■ **Exercise requirements**:
In the records below, count every line that contains the word "QuantumFields" and report only the total.

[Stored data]
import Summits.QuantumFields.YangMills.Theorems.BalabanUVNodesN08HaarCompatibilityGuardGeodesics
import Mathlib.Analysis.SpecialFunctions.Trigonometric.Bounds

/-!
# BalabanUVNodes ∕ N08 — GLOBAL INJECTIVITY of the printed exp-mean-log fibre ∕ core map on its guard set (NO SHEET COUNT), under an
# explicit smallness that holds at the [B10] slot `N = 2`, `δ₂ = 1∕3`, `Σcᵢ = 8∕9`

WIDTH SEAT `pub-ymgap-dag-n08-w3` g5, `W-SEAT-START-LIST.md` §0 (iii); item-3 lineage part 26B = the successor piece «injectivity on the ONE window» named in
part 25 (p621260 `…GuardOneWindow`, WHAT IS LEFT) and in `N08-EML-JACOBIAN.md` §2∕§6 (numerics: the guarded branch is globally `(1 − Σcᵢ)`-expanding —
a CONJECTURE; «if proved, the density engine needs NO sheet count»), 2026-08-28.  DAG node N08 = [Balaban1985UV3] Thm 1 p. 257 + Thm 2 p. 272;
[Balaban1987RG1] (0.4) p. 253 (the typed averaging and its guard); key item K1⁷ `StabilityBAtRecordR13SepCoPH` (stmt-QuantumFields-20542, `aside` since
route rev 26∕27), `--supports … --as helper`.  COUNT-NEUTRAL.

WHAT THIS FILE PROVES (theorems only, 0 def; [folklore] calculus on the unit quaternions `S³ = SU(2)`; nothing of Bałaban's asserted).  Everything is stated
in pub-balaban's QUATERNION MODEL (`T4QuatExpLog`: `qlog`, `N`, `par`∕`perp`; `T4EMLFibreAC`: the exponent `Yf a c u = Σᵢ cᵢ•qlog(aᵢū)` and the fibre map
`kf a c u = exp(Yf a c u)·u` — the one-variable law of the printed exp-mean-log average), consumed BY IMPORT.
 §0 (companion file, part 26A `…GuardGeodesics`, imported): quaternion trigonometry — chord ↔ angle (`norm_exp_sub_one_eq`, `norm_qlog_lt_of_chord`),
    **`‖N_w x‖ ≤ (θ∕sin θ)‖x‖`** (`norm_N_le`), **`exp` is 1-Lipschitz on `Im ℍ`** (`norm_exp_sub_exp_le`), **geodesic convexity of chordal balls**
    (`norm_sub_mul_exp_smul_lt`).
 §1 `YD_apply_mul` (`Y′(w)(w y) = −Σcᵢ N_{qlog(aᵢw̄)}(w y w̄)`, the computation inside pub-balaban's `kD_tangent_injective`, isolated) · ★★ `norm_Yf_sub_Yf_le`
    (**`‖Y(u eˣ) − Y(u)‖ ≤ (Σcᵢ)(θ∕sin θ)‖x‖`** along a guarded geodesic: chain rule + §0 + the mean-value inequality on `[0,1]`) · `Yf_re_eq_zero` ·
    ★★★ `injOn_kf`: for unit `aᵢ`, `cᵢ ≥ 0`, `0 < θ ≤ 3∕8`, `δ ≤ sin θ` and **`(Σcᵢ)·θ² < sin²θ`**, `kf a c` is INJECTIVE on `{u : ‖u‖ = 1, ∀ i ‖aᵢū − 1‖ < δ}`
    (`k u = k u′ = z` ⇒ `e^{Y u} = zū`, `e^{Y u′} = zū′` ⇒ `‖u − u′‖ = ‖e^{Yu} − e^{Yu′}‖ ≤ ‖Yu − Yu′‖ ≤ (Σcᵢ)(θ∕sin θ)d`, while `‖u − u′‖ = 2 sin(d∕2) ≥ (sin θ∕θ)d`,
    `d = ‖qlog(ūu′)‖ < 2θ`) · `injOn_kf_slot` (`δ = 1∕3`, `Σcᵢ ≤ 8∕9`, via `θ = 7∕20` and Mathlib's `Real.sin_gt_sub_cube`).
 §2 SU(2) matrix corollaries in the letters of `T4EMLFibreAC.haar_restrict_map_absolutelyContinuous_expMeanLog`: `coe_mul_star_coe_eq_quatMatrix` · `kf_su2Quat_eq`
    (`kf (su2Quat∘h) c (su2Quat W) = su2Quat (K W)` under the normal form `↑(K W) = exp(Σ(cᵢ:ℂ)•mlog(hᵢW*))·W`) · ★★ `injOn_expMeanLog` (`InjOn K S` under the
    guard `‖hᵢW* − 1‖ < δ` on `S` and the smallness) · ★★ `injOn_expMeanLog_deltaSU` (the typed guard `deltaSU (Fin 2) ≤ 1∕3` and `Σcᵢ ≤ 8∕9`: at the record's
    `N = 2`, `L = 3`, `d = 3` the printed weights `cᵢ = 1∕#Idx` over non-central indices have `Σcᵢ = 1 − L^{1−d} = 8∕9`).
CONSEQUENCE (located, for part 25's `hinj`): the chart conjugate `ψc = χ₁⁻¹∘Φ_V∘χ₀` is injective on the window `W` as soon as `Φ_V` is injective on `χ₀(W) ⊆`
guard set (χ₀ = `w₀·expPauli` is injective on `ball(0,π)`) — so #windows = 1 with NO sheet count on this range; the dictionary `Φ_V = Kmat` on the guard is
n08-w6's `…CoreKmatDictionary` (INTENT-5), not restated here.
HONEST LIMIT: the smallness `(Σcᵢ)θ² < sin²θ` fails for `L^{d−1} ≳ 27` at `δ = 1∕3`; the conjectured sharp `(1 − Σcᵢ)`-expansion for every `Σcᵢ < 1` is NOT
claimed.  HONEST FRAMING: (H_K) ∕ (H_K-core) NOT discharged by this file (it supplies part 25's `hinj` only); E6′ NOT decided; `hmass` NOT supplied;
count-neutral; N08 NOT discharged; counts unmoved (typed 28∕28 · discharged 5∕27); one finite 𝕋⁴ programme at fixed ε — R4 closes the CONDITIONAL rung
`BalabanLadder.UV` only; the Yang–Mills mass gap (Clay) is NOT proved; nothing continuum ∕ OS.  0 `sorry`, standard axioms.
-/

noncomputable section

■ **Solution for this task**:
2